# How do I get my giant african land snails active



## ChristopherMarfell (Jun 13, 2013)

I've just recently bought 2 giant african albino land snails, and all they seem to want todo is bury them selfs, I know there not really that amazing, I have stuff like plant pots rocks, moss and a fern what else do I need todo to make them enjoy there selves???


----------



## Dee_Williams (Aug 15, 2010)

It depends on the species as to what temps and humidity they need.

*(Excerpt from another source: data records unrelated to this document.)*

import Summits.ABC.IUTFork.Repair.RHOffSigmaToleranceMultAbc
import Summits.ABC.IUTFork.Conditional.AbcOfCor312SlackRecut
import HarnessLib

/-!
# R-H ROUND 2, Q1 (rows 3/4/5; seat abc-iut-rh2-xi-1): the MULTIPLICATIVE abc-tolerance of the off-Σ remainder, III — THE R14 RECUT
# of `ABC_of_offSigmaToleranceMult_of_hullRegime` (p476573): the CONE binder CUT, `hreg ↦ hregBad` (Szpiro-bad locus, p452637 VERBATIM)
# and the still weaker θ-cut `hreg ↦ hregC` (content locus of [IUTchIV] Thm. 1.10's display)

PROOF-ONLY sequel (no `def`, no new `Prop`, no instance, no notation; nothing re-typed) of this seat's `RHOffSigmaToleranceMultAbc.lean`
(abc-iut-rh2-xi-1 gen 2, p476573) by abc-iut-rh2-xi-1 gen 3, written to abc-iut-rh-lead's RULING R14 (2026-08-26T23:54:09Z, «cone-binder recut
for EVERY R-H round-2 abc-end; one PROOF-ONLY recut per author») and its 00:14:47Z (4) tag «p476573 … its abc end carries the R14 tag like the
rest». TAKES NO SIDE on [IUTchIII] Cor. 3.12 or on any author. Rung LADDER-ABC:A2.RESCUE.H.

WHY. All three §2 theorems of p476573 (`thm110Legendre_` / `ThetaPartII_` / `ABC_of_offSigmaToleranceMult_of_hullRegime`) carry the BLANKET
cone binder `hreg` («at EVERY admissible `(P, l)` and every genuine datum `T` off the slot-constant regime, `T.HullEstimateOf (B_III(P,l))`»),
which is KERNEL-REFUTED as typed (abc-iut-s2-p5's `Conditional.not_hreg_v4`: the QuadWitness family). Hence they are COMPOSITION RECORDS,
VACUOUS AS TYPED in [CONE] (R14 (1); rh-ref-3's binding caveat 2026-08-26T22:55:30Z). R14 (2): the no-loss ARITHMETIC — p469145
`gap_le_of_cor312UpTo`, p476573 §1 `logQAvoid_mul_le_of_tolerance` (the dilated squeeze at the datum), p476254 `display_of_squeezeIII_mult'`
(Step (viii) with the exact coefficient `(l+1)/24 − 1/(2l)` absorbing the dilation `(1 − κ)`, `κ ≤ 1/(2l)`) — does not depend on which cone
binder supplies the hull estimate and is REUSED BY NAME. R14 (3): recut on `hregBad` VERBATIM from abc-iut-C-cert-2's
`Conditional.abc_of_SH_orNum_K_szpiroBad_hregBad` (p452637), through the θ-cut exactly as abc-iut-rh2-q2-cond gen 2 recut the `κ = 0` door
(`Cor312Slack.ABC_of_cor312Slack_szpiroBad_hregBad`, `Conditional/AbcOfCor312SlackRecut.lean`), whose one-datum junction
`Cor312Slack.hullEstimateOf_BIII_of_offRegime` (ON the slot-constant regime the hull estimate is abc-iut-S3's PINNED theorem
`PointDict.hullEstimateOf_BIII_pinned` over abc-iut-S1's `ThetaPartII.stub_R4`; OFF it the hypothesis) is imported, not re-proved.

WHAT IS TYPED (notation: `Tol(P,l) = ((l+1)/4)·5·d*·l`, `d* = 2^{12}·3^3·5·d_mod`; `OffSigmaTolerance κ A T B := B ≤ κ·T.gap + A` (p469145);
`B(P,l,T)` = the off-Σ deficit an `S_H|Σ` volume computation leaves, ASSUMPTION LABEL; content guard
«`6·(1 + 20·d_mod/l)·(log-diff + log-cond) + 120·d*_mod·l < log q^{∤{2,l}}(λ)`»; Szpiro-bad guard = the antecedent of abc-iut-c312-d1's
`Cor22.forall_cor312Of_of_szpiroBad` «`(l+5)/4 < d_mod ∨ (6l(l+5−4d_mod)/((l+4)(l−3)))·(log-diff + (1−1/l)·log-cond) + (6l(l+5)/((l+4)(l−3)))·log π
< log q^{∤{2,l}}(λ)`», inserted after (P6) exactly as in p452637):
* §1 THE θ-CUT: `thm110Legendre_of_offSigmaToleranceMult_content_hregC`, **`ABC_of_offSigmaToleranceMult_content_hregC`** — [NUMΣ-upTo-C]
  «Cor. 3.12 up to `B`» `T.negAbsLogQ − B(P,l,T) ≤ T.negLogTheta` demanded ONLY at the genuine data of admissible `(P, l)` ON THE CONTENT LOCUS ·
  [TOL-mult-C] `OffSigmaTolerance (1/(2l)) Tol T B` there · [CONE-C] `hregC` VERBATIM (abc-iut-C-cert-1's binder, = q2-cond's recut text) ⟹
  `Cor22.Thm110Legendre` with print's constants ⟹ `ABC`. Pointwise (`ThetaPartIIDisplay.thm110Legendre_of_pointwise`): OFF the locus the display
  holds by its own additive constant (abc-iut-C-cert-1's `display_of_not_content`, `η > 0` from `IsEtaPrm`) — NOTHING of any class is assumed at
  any admissible `(P, l)` with `log q^{∤{2,l}}(λ) ≤ 120·d*_mod·l`; ON it a genuine datum exists (abc-iut-L5-t7 `ThetaPartII.stub_thetaData`), the
  junction gives the hull estimate from `hregC`, `logQAvoid_mul_le_of_tolerance` the dilated squeeze, `display_of_squeezeIII_mult'` the display.
* §2 THE R14 RECUT: **`ABC_of_offSigmaToleranceMult_szpiroBad_hregBad`** — the three binders of p476573 each with the Szpiro-bad antecedent
  inserted at the same place, `hregBad` = p452637 :`hregBad` VERBATIM; a λ-term over §1 (abc-iut-C-cert-1's `szpiroBad_of_content`: the content
  guard implies the Szpiro-bad guard, so content-cut binders are WEAKER-OR-EQUAL); and **`ABC_of_offSigmaToleranceMult_hregBad`** — p476573's
  `ABC_of_offSigmaToleranceMult_of_hullRegime` with `h312B` / `hTol` AS THEY WERE and ONLY `hreg ↦ hregBad` (guard-only delta: the minimal
  recut). Binder by binder every theorem here is STRONGER-OR-EQUAL than p476573's (`hreg ⟹ hregBad ⟹ hregC` by premise drop,
  abc-iut-s2-p2's `ThetaPartII.hullRegimeBad_of_hullRegime`): p476573's door is `ABC_of_offSigmaToleranceMult_hregBad B h312B hTol
  (fun P hP l hl h5 hcore hP2 hP5 h6 _ => hreg P hP l hl h5 hcore hP2 hP5 h6)` — checked on the farm (rc 0) and deliberately NOT re-landed
  (the gate's `dedup.landed` forbids restating p476573's statement).

READING (numbers unchanged, R14 (2)/(5)). The tolerated off-Σ remainder of this door stays `B ≤ T.gap/(2l) + Tol(P,l)` in the currency of
`−|log(Θ)|`, `T.gap/(2l) = ((l+1)/(48l) − 1/(4l²))·log q^{∤{2,l}}(λ)` on the `λ`-line (p476573 `gap_div_two_l_eq`) — the share that grows with the
height; the conclusion is still Thm. 1.10's display with PRINT'S constants (no-loss class, ceiling `κ ≤ 1/(2l)`; `κ = c/l`, `c > 0.62` at `l = 7`
is NOT absorbed — p476254's docstring). What moves is the kernel object carrying the sentence: the CONE factor is now asked only at Szpiro-bad
(resp. content-locus) admissible points, where `hregBad` / `hregC` are neither instantiated nor refuted as typed (`not_hreg_v4` does not
elaborate against the guarded text). RELATION (honest, as in p476573): for `ABC` the WINDOWED certificate of abc-iut-rh2-q2-cond (p473109,
recut in `AbcOfCor312SlackRecutTolerances.lean`) has weaker tolerance hypotheses inside its window; the present door is the window-free form
through `Cor22.Thm110Legendre` itself. HONEST FRAMING: locates / conditionally verifies; nothing here asserts that abc is proved or refuted,
or that [IUTchIII] Cor. 3.12 / Thm. 3.11 or [IUTchIV] Thm. 1.10 holds or fails at any datum, or takes a side on any author (Mochizuki /
Scholze–Stix / Joshi / Dupuy–Hilado); `h312…` / `hTol…` / `hregBad` / `hregC` are ASSUMPTION LABELS, never asserted; «`ABC` follows from these
hypotheses AS TYPED», nothing more; CONDITIONAL; typed ≠ proved; instantiated ≠ endorsed; refuted-as-typed ≠ refuted-in-print.
[cite: Mochizuki2012, IUTchIV Thm. 1.10 pp. 22–31 (Step (v) pp. 27–28, Step (viii) pp. 30–31); Cor. 2.2 (ii)–(iii) pp. 41–48 (p. 46)]
[cite: Mochizuki2012, IUTchIII Cor. 3.12 pp. 173–174, Step (xi-f) p. 184] [claim: Mochizuki2012, status: disputed]
Axioms: standard.
-/

noncomputable section

namespace Summit.ABC.IUTFork.Repair.RH.OffSigma

open Literature.IUT.LogVolume Literature.IUT.HodgeTheaters Literature.NumberTheory.DiophantineGeometry.GenEll
open Summit.ABC.ABC.Theorems Summit.ABC.IUTFork.Conditional NumberField IsDedekindDomain

/-! ## §1 The θ-cut: all three binders of p476573 demanded only on the content locus of the display -/

/-- **`Cor22.Thm110Legendre` (print's constants) from «Cor. 3.12 up to `B`» under the MULTIPLICATIVE tolerance
`OffSigmaTolerance (1/(2l)) Tol T B` and the cone binder, ALL THREE CUT TO THE CONTENT LOCUS of [IUTchIV] Thm. 1.10's display**
(`6·(1 + 20·d_mod/l)·(log-diff + log-cond) + 120·d*_mod·l < log q^{∤{2,l}}(λ)`): pointwise (`ThetaPartIIDisplay.thm110Legendre_of_pointwise`);
off the locus the display is free (abc-iut-C-cert-1's `display_of_not_content`, `η > 0` from `IsEtaPrm`); on it a genuine datum exists
(abc-iut-L5-t7 `ThetaPartII.stub_thetaData`), abc-iut-rh2-q2-cond's junction `Cor312Slack.hullEstimateOf_BIII_of_offRegime` gives the hull
estimate from `hregC` (pinned theorem on the slot-constant regime), p476573's `logQAvoid_mul_le_of_tolerance` the dilated squeeze
`(1 − 1/(2l))·gap ≤ B_III + Tol + ((l+5)/4)·log π` and p476254's `display_of_squeezeIII_mult'` the display. `hregC` is abc-iut-C-cert-1's binder
(`ABC_of_cor312C_of_hullRegimeC`, = q2-cond's `thm110Legendre_of_cor312Slack_content_hregC` :`hregC`) VERBATIM. CONDITIONAL on `h312BC`,
`hTolC`, `hregC`; no side taken. [cite: Mochizuki2012, IUTchIV Thm. 1.10 pp. 22–31; Cor. 2.2 (ii) proof p. 46] [claim: Mochizuki2012, status: disputed] -/
theorem thm110Legendre_of_offSigmaToleranceMult_content_hregC
    (B : ∀ (P : NFPoint) (l : ℕ), Cor22.ThetaVolumeDatumAt P l → ℝ)
    (h312BC : ∀ P : NFPoint, P ∈ UP → ∀ l : ℕ, l.Prime → 5 ≤ l →
      Cor22.AdmitsCore P → Cor22.CondP2 P l → Cor22.CondP5 P l → Cor22.CondP6 P l →
      6 * ((1 + 20 * (Cor22.dmod P : ℝ) / l) * (P.logDiff + Cor22.logCondAvoid P {2, l}))
          + 120 * (2 ^ 12 * 3 ^ 3 * 5 * (Cor22.dmod P : ℝ) * l) < Cor22.logQAvoid P {2, l} →
      ∀ T : Cor22.ThetaVolumeDatumAt P l, T.negAbsLogQ - B P l T ≤ T.negLogTheta)
    (hTolC : ∀ P : NFPoint, P ∈ UP → ∀ l : ℕ, l.Prime → 5 ≤ l →
      Cor22.AdmitsCore P → Cor22.CondP2 P l → Cor22.CondP5 P l → Cor22.CondP6 P l →
      6 * ((1 + 20 * (Cor22.dmod P : ℝ) / l) * (P.logDiff + Cor22.logCondAvoid P {2, l}))
          + 120 * (2 ^ 12 * 3 ^ 3 * 5 * (Cor22.dmod P : ℝ) * l) < Cor22.logQAvoid P {2, l} →
      ∀ T : Cor22.ThetaVolumeDatumAt P l,
        OffSigmaTolerance (1 / (2 * (l : ℝ))) (((l : ℝ) + 1) / 4 * (5 * ((((2 ^ 12 * 3 ^ 3 * 5 * Cor22.dmod P : ℕ) : ℝ)) * l)))
          T (B P l T))
    (hregC : ∀ P : NFPoint, P ∈ UP → ∀ l : ℕ, l.Prime → 5 ≤ l →
      Cor22.AdmitsCore P → Cor22.CondP2 P l → Cor22.CondP5 P l → Cor22.CondP6 P l →
      6 * ((1 + 20 * (Cor22.dmod P : ℝ) / l) * (P.logDiff + Cor22.logCondAvoid P {2, l}))
          + 120 * (2 ^ 12 * 3 ^ 3 * 5 * (Cor22.dmod P : ℝ) * l) < Cor22.logQAvoid P {2, l} →
      ∀ T : Cor22.ThetaVolumeDatumAt P l,
        (letI := T.instFieldF; letI := T.instNumberFieldF; letI := T.instAlgebraF; letI := T.instFieldK
         letI := T.instNumberFieldK; letI := T.instAlgebraK; letI := T.instFieldFbar; letI := T.instAlgebraFbar
         letI := T.instAlgebraKFbar; letI := T.instIsElliptic
         ¬ (∀ p ∈ T.I.supportPrimes, ∀ v w : placesOver (fieldOfModuli T.E) p,
            (Summit.ABC.IUTFork.DHData.ofInput T.I).logQloc p v = (Summit.ABC.IUTFork.DHData.ofInput T.I).logQloc p w)) →
        T.HullEstimateOf
          (((l : ℝ) + 1) / 4 *
            ((1 + 12 * (Cor22.dmod P : ℝ) / l) * (P.logDiff + Cor22.logCondAvoid P {2, l})
              + 2 * Real.log l + 52
              + 20 / 3 * Real.log (((2 ^ 12 * 3 ^ 3 * 5 * Cor22.dmod P : ℕ) : ℝ) * (l : ℝ))
                * (Nat.primeCounting (2 ^ 12 * 3 ^ 3 * 5 * Cor22.dmod P * l) : ℝ)))) :
    Cor22.Thm110Legendre :=
  ThetaPartIIDisplay.thm110Legendre_of_pointwise fun η hη P hP l hl h5 hne hcore hP2 hP5 h6 => by
    by_cases hct : 6 * ((1 + 20 * (Cor22.dmod P : ℝ) / l) * (P.logDiff + Cor22.logCondAvoid P {2, l}))
          + 120 * (2 ^ 12 * 3 ^ 3 * 5 * (Cor22.dmod P : ℝ) * l) < Cor22.logQAvoid P {2, l}
    swap
    · -- OFF the content locus: the display holds by its own constant — NOTHING assumed
      exact display_of_not_content hη.1 hct
    obtain ⟨T⟩ := ThetaPartII.stub_thetaData P hP l hl h5 hcore hP2 hP5 h6
    have hsq := logQAvoid_mul_le_of_tolerance T hP.1 (hTolC P hP l hl h5 hcore hP2 hP5 h6 hct T)
      (h312BC P hP l hl h5 hcore hP2 hP5 h6 hct T)
      (Cor312Slack.hullEstimateOf_BIII_of_offRegime hP hl h5 hcore hP2 hP5 h6 T (hregC P hP l hl h5 hcore hP2 hP5 h6 hct T))
    exact display_of_squeezeIII_mult' hl h5 hne hη le_rfl le_rfl hsq

/-- **`abc` FROM «COR. 3.12 UP TO `B`» UNDER THE MULTIPLICATIVE TOLERANCE, θ-CUT**: [NUMΣ-upTo-C] `−|log(q)| − B(P,l,T) ≤ −|log(Θ)|` at every
genuine Θ-volume datum of every admissible `(P, l)` ON THE CONTENT LOCUS of the display (ASSUMPTION LABEL; what an `S_H|Σ` volume computation
delivers, `B` = the off-Σ deficit) · [TOL-mult-C] `B(P,l,T) ≤ T.gap/(2l) + ((l+1)/4)·5·d*_mod·l` there (`OffSigmaTolerance (1/(2l)) Tol T B`) ·
[CONE-C] `hregC` (abc-iut-C-cert-1's binder VERBATIM) ⟹ `ABC` with NO constant of the chain of record changed
(`Cor22.exists_partII_of_thm110Legendre`, `Cor22.fullGaloisImage_holds`, route theorem `closes`, `genEllTwo_holds`, `JInvWlog_proof` — all
PROVED). At every admissible `(P, l)` with `log q^{∤{2,l}}(λ) ≤ 120·d*_mod·l` NOTHING is assumed. CONDITIONAL; nothing is asserted about the
hypotheses; no side taken. [cite: Mochizuki2012, IUTchIV Cor. 2.2–2.3 pp. 41–55] [cite: Mochizuki2012, IUTchIII Cor. 3.12 p. 174]
[claim: Mochizuki2012, status: disputed] -/
theorem ABC_of_offSigmaToleranceMult_content_hregC
    (B : ∀ (P : NFPoint) (l : ℕ), Cor22.ThetaVolumeDatumAt P l → ℝ)
    (h312BC : ∀ P : NFPoint, P ∈ UP → ∀ l : ℕ, l.Prime → 5 ≤ l →
      Cor22.AdmitsCore P → Cor22.CondP2 P l → Cor22.CondP5 P l → Cor22.CondP6 P l →
      6 * ((1 + 20 * (Cor22.dmod P : ℝ) / l) * (P.logDiff + Cor22.logCondAvoid P {2, l}))
          + 120 * (2 ^ 12 * 3 ^ 3 * 5 * (Cor22.dmod P : ℝ) * l) < Cor22.logQAvoid P {2, l} →
      ∀ T : Cor22.ThetaVolumeDatumAt P l, T.negAbsLogQ - B P l T ≤ T.negLogTheta)
    (hTolC : ∀ P : NFPoint, P ∈ UP → ∀ l : ℕ, l.Prime → 5 ≤ l →
      Cor22.AdmitsCore P → Cor22.CondP2 P l → Cor22.CondP5 P l → Cor22.CondP6 P l →
      6 * ((1 + 20 * (Cor22.dmod P : ℝ) / l) * (P.logDiff + Cor22.logCondAvoid P {2, l}))
          + 120 * (2 ^ 12 * 3 ^ 3 * 5 * (Cor22.dmod P : ℝ) * l) < Cor22.logQAvoid P {2, l} →
      ∀ T : Cor22.ThetaVolumeDatumAt P l,
        OffSigmaTolerance (1 / (2 * (l : ℝ))) (((l : ℝ) + 1) / 4 * (5 * ((((2 ^ 12 * 3 ^ 3 * 5 * Cor22.dmod P : ℕ) : ℝ)) * l)))
          T (B P l T))
    (hregC : ∀ P : NFPoint, P ∈ UP → ∀ l : ℕ, l.Prime → 5 ≤ l →
      Cor22.AdmitsCore P → Cor22.CondP2 P l → Cor22.CondP5 P l → Cor22.CondP6 P l →
      6 * ((1 + 20 * (Cor22.dmod P : ℝ) / l) * (P.logDiff + Cor22.logCondAvoid P {2, l}))
          + 120 * (2 ^ 12 * 3 ^ 3 * 5 * (Cor22.dmod P : ℝ) * l) < Cor22.logQAvoid P {2, l} →
      ∀ T : Cor22.ThetaVolumeDatumAt P l,
        (letI := T.instFieldF; letI := T.instNumberFieldF; letI := T.instAlgebraF; letI := T.instFieldK
         letI := T.instNumberFieldK; letI := T.instAlgebraK; letI := T.instFieldFbar; letI := T.instAlgebraFbar
         letI := T.instAlgebraKFbar; letI := T.instIsElliptic
         ¬ (∀ p ∈ T.I.supportPrimes, ∀ v w : placesOver (fieldOfModuli T.E) p,
            (Summit.ABC.IUTFork.DHData.ofInput T.I).logQloc p v = (Summit.ABC.IUTFork.DHData.ofInput T.I).logQloc p w)) →
        T.HullEstimateOf
          (((l : ℝ) + 1) / 4 *
            ((1 + 12 * (Cor22.dmod P : ℝ) / l) * (P.logDiff + Cor22.logCondAvoid P {2, l})
              + 2 * Real.log l + 52
              + 20 / 3 * Real.log (((2 ^ 12 * 3 ^ 3 * 5 * Cor22.dmod P : ℕ) : ℝ) * (l : ℝ))
                * (Nat.primeCounting (2 ^ 12 * 3 ^ 3 * 5 * Cor22.dmod P * l) : ℝ)))) :
    _root_.ABC := by
  refine Summit.ABC.ABC.Theses.IUTThetaPilot.closes ?_ Summit.ABC.ABC.Theorems.genEllTwo_holds
    Summit.ABC.ABC.Theorems.JInvWlog_proof
  unfold Summit.ABC.ABC.Theses.IUTThetaPilot.ThetaPartII
  exact Cor22.exists_partII_of_thm110Legendre (thm110Legendre_of_offSigmaToleranceMult_content_hregC B h312BC hTolC hregC)
    Cor22.fullGaloisImage_holds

Some like it drier, some wetter. 
If you say what species they are and post a pic of your setup it might help  

Also check this out:

http://www.reptileforums.co.uk/forums/invert-care-sheets/821621-giant-african-land-snail-care.html


----------



## ChristopherMarfell (Jun 13, 2013)

Dee_Williams said:


> It depends on the species as to what temps and humidity they need. Some like it drier, some wetter.
> If you say what species they are and post a pic of your setup it might help
> 
> Also check this out:
> ...


Albino Archachatina marginata suturalis










Sent from my GT-N7100 using Tapatalk 2


----------



## MustLoveSnails (Aug 2, 2009)

What heat do they have at the moment and what is the temperature reading at? That moss looks dry so i'm guessing that the humidity is probably too low for them, try wetting the moss with warm (not hot) water and giving the tank a good mist. If the conditions are not humid enough they will burrow and/or seal in, the same with if the temperature is too high or low. If the lid is slatted you can try covering it with clingfilm to help stop the tank drying out too quickly as well.

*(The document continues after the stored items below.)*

/-- **Precomposition of a thickening with an involutive symmetry of the collar squares.** If
`A : ℝ² → ℝ²` is a smooth involution preserving every `squareNhd δ`, a thickening `T` of the patch
`β` yields one of `β ∘ A` with the same `emb` and parametrisation `A ∘ param`. [folklore] -/
def precomp {A : 𝔼 2 → 𝔼 2} (hA : ContDiff ℝ ∞ A) (hAA : ∀ x, A (A x) = x)
    (hmaps : ∀ δ x, x ∈ squareNhd δ → A x ∈ squareNhd δ) : PatchThickening (β ∘ A) δ₀ δ₁ where
  emb := T.emb
  param := A ∘ T.param
  isSmoothEmbedding := T.isSmoothEmbedding
  isOpen_range := T.isOpen_range
  contDiff_param := hA.comp T.contDiff_param
  injective_param := (Function.Involutive.injective hAA).comp T.injective_param
  injective_fderiv_param y := by
    have hAd : ∀ x, HasFDerivAt A (fderiv ℝ A x) x := fun x ↦
      ((hA.differentiable (by simp)) x).hasFDerivAt
    have hinjA : ∀ x, Injective (fderiv ℝ A x) := fun x ↦ by
      have h := ((hAd (A x)).comp x (hAd x)).fderiv
      have hid : fderiv ℝ (A ∘ A) x = ContinuousLinearMap.id ℝ (𝔼 2) := by
        rw [show A ∘ A = id from funext hAA]; exact fderiv_id
      rw [hid] at h
      intro v w hvw
      have := congrArg (fderiv ℝ A (A x)) hvw
      rw [← ContinuousLinearMap.comp_apply, ← ContinuousLinearMap.comp_apply, ← h] at this
      exact this
    rw [fderiv_comp y ((hA.differentiable (by simp)) _) ((T.contDiff_param.differentiable (by simp)) _)]
    exact (hinjA _).comp (T.injective_fderiv_param y)
  isOpen_range_param := by
    rw [range_comp]
    have hhomeo : IsOpenMap A := by
      have : A = (⟨⟨A, A, hAA, hAA⟩, hA.continuous, hA.continuous⟩ : 𝔼 2 ≃ₜ 𝔼 2) := rfl
      rw [this]; exact Homeomorph.isOpenMap _
    exact hhomeo _ T.isOpen_range_param
  contDiffOn_invFun_param := by
    have hinj : Injective (A ∘ T.param) := (Function.Involutive.injective hAA).comp T.injective_param
    have heq : EqOn (Function.invFun (A ∘ T.param)) (Function.invFun T.param ∘ A) (range (A ∘ T.param)) := by
      rintro _ ⟨y, rfl⟩
      rw [Function.leftInverse_invFun hinj y]
      show y = Function.invFun T.param (A (A (T.param y)))
      rw [hAA, Function.leftInverse_invFun T.injective_param y]
    refine ContDiffOn.congr ?_ heq
    refine T.contDiffOn_invFun_param.comp hA.contDiffOn ?_
    rintro _ ⟨y, rfl⟩
    show A (A (T.param y)) ∈ range T.param
    rw [hAA]; exact mem_range_self y
  squareNhd_subset x hx := by
    obtain ⟨y, hy⟩ := T.squareNhd_subset (hmaps δ₁ x hx)
    exact ⟨y, by show A (T.param y) = x; rw [hy, hAA]⟩
  range_param_subset := by
    rintro _ ⟨y, rfl⟩
    exact hmaps δ₀ _ (T.range_param_subset (mem_range_self y))
  emb_inl y := by
    show T.emb (slabEquiv.symm (y, 0)) = β (A (A (T.param y)))
    rw [hAA, T.emb_inl]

Do they have cuttlefish? I'm guessing you know how big these ones get and that they will need a bigger tank as they grow? 
It is nice to see that you have taken the time to add stuff to their setup, not enough people do that.


----------



## MEDICALMAN (Jul 9, 2012)

christophermarfell said:


> i've just recently bought 2 giant african albino land snails, and all they seem to want todo is bury them selfs, i know there not really that amazing, i have stuff like plant pots rocks, moss and a fern what else do i need todo to make them enjoy there selves???


mdma?


----------



## ChristopherMarfell (Jun 13, 2013)

MustLoveSnails said:


> What heat do they have at the moment and what is the temperature reading at? That moss looks dry so i'm guessing that the humidity is probably too low for them, try wetting the moss with warm (not hot) water and giving the tank a good mist. If the conditions are not humid enough they will burrow and/or seal in, the same with if the temperature is too high or low. If the lid is slatted you can try covering it with clingfilm to help stop the tank drying out too quickly as well.
> 
> Do they have cuttlefish? I'm guessing you know how big these ones get and that they will need a bigger tank as they grow?
> It is nice to see that you have taken the time to add stuff to their setup, not enough people do that.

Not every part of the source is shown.